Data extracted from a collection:
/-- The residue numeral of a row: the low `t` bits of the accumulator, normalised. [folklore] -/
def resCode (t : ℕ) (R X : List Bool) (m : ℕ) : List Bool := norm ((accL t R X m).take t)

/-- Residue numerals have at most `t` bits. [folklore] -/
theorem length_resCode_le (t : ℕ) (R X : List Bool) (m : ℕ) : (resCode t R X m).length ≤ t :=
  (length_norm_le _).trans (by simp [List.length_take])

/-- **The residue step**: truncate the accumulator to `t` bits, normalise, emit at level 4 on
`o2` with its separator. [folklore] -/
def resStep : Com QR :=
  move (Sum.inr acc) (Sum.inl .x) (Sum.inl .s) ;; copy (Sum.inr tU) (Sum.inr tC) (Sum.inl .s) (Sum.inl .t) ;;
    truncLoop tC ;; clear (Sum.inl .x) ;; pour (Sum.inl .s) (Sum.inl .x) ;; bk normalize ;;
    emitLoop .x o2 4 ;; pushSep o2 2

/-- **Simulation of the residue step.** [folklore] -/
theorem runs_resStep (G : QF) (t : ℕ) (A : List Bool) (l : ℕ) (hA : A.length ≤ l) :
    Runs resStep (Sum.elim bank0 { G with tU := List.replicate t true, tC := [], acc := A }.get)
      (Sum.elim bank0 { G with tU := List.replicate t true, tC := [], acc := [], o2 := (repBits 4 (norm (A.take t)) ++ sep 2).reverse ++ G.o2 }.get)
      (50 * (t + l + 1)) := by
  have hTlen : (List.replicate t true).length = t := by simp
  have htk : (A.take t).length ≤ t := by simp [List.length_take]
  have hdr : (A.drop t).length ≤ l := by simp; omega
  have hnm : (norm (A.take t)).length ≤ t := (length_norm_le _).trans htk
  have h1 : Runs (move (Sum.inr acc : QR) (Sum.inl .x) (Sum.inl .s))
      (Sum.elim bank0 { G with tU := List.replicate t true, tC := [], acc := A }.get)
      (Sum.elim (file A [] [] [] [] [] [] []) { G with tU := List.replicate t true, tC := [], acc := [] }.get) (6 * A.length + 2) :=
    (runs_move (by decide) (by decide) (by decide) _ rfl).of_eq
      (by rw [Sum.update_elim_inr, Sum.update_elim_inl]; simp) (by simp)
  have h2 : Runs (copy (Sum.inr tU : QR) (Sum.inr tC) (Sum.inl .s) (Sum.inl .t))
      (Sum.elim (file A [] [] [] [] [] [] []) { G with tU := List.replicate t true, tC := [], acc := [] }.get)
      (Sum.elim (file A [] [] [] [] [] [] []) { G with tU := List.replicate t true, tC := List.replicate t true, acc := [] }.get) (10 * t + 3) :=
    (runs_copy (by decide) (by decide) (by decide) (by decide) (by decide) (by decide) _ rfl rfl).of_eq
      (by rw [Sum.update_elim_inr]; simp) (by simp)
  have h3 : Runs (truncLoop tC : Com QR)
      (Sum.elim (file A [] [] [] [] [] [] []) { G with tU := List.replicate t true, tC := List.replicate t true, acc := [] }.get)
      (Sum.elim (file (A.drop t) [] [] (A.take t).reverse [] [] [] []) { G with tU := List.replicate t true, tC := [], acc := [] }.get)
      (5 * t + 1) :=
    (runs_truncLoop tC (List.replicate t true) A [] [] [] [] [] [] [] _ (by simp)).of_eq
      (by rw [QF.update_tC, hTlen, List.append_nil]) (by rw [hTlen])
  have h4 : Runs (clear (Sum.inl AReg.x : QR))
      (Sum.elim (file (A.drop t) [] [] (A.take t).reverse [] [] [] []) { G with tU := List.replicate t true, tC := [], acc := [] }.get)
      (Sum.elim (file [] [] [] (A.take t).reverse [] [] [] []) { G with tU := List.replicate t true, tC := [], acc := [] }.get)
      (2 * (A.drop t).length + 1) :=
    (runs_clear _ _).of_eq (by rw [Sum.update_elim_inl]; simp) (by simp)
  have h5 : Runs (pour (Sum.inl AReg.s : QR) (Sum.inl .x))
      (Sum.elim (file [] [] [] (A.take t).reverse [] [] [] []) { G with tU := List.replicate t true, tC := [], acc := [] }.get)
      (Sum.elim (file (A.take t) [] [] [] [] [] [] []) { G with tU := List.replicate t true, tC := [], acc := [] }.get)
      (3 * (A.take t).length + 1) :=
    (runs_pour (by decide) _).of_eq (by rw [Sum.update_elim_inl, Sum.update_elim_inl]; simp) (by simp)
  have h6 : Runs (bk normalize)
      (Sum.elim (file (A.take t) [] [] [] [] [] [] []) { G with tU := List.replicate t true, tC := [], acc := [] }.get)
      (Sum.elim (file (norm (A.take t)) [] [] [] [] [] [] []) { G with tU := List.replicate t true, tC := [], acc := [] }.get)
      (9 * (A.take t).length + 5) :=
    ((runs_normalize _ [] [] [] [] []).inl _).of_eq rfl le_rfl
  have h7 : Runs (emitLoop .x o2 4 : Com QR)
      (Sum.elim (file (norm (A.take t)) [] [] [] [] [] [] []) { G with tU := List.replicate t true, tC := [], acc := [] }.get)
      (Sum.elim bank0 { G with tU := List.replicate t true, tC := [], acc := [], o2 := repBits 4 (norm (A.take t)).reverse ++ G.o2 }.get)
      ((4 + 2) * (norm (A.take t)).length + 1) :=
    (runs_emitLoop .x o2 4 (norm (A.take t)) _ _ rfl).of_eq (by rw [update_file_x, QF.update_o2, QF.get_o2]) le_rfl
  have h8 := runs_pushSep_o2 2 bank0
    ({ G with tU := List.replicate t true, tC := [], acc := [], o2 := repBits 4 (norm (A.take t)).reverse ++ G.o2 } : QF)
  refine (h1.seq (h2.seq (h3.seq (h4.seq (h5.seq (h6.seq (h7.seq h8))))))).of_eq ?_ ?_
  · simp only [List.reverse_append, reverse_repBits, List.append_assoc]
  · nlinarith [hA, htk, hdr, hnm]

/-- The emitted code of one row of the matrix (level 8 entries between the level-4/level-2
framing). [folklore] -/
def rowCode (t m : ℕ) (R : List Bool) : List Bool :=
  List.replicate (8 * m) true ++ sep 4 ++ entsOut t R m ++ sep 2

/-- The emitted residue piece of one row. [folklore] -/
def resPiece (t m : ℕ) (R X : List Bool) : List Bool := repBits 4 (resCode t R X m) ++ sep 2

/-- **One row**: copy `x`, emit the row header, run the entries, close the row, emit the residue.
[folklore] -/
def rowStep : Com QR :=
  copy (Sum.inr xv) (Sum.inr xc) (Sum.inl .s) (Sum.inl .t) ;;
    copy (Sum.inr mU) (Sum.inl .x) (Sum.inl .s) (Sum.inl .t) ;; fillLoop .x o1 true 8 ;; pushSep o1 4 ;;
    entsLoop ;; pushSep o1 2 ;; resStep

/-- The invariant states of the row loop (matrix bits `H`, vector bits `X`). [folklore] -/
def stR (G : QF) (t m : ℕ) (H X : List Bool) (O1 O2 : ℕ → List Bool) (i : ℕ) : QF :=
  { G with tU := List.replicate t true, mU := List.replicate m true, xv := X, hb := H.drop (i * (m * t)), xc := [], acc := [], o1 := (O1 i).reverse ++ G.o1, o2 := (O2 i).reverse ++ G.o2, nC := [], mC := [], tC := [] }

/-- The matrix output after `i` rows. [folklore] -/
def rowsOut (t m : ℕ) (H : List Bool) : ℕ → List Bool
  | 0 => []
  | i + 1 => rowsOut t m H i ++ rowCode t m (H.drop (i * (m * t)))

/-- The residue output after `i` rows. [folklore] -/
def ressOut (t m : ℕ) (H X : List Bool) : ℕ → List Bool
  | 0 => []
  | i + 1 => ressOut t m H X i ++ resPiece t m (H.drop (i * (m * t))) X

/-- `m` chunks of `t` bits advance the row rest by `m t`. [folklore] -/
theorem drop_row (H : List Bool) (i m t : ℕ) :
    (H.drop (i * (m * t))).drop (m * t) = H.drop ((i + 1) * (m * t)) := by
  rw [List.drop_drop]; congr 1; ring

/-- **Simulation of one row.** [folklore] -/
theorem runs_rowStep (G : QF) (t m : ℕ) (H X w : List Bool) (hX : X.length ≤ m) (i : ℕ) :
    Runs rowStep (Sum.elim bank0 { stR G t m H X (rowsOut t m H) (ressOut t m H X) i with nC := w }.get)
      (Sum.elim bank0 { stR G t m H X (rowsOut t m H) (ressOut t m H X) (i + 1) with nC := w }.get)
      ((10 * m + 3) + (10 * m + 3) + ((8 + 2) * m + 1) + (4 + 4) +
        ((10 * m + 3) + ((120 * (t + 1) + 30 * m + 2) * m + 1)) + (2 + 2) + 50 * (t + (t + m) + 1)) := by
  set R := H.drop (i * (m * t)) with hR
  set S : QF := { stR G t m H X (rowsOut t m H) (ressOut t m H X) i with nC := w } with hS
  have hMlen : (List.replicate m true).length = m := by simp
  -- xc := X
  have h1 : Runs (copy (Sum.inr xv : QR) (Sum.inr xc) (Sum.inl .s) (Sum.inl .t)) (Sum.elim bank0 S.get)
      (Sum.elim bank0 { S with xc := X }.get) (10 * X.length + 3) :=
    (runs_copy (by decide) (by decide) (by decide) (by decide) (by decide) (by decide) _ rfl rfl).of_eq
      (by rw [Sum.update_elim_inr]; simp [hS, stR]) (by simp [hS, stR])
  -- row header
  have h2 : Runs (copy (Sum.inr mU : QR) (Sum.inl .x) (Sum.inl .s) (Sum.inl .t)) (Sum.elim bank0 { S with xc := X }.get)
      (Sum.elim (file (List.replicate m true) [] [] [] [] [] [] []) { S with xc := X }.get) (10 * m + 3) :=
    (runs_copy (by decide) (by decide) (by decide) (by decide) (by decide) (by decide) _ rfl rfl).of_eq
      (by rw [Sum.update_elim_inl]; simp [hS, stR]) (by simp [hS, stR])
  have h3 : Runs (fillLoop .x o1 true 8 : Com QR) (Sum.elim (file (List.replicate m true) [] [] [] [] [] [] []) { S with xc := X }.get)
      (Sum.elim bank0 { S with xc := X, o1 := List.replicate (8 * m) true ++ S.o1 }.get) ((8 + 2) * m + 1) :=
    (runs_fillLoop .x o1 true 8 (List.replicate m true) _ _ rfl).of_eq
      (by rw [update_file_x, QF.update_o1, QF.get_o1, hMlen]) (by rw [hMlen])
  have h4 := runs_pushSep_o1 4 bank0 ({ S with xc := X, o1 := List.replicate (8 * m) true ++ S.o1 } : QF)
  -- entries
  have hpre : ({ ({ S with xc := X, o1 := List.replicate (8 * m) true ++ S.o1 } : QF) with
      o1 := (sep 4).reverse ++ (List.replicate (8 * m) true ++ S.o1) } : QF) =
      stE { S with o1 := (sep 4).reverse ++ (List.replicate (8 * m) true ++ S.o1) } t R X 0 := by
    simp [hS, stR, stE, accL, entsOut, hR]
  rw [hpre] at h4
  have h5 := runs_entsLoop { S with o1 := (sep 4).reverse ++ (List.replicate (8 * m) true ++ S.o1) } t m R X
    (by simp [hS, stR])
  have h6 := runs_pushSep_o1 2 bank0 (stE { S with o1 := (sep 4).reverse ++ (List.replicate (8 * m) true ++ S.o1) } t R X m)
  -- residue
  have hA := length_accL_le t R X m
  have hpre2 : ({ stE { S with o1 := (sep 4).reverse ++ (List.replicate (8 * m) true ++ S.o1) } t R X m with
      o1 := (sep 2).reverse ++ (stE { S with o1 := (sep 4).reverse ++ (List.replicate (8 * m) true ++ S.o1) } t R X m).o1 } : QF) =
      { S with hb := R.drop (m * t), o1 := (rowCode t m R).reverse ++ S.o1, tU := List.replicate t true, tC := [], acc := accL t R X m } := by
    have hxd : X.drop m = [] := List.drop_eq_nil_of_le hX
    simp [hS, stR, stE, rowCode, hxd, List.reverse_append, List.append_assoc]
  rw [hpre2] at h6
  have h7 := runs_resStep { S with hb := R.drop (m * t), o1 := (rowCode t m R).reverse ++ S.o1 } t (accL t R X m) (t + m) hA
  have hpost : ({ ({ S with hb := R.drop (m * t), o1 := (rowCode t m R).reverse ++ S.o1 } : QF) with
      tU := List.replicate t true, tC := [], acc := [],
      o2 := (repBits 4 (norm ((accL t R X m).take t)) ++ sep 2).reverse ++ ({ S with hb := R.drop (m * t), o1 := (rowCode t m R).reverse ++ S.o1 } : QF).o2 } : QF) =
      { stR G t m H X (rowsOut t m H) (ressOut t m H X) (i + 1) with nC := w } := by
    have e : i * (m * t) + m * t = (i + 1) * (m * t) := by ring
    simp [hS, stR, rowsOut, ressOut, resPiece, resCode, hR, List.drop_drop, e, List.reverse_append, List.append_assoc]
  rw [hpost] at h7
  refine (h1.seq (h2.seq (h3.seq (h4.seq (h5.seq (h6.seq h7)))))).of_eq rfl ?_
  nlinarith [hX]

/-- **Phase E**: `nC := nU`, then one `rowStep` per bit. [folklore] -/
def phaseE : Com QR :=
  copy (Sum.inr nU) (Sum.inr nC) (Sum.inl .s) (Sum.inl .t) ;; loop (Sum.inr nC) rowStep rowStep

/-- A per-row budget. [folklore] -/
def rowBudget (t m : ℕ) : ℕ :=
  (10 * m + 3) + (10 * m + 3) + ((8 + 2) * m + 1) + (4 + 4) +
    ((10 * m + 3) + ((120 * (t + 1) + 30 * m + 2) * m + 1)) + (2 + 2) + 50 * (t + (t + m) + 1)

• _YOUR OBJECTIVE_
Could you work out how many lines above contain the string "entries"? Only the number should be given.

• _OUTPUT OF THE EXERCISE_
3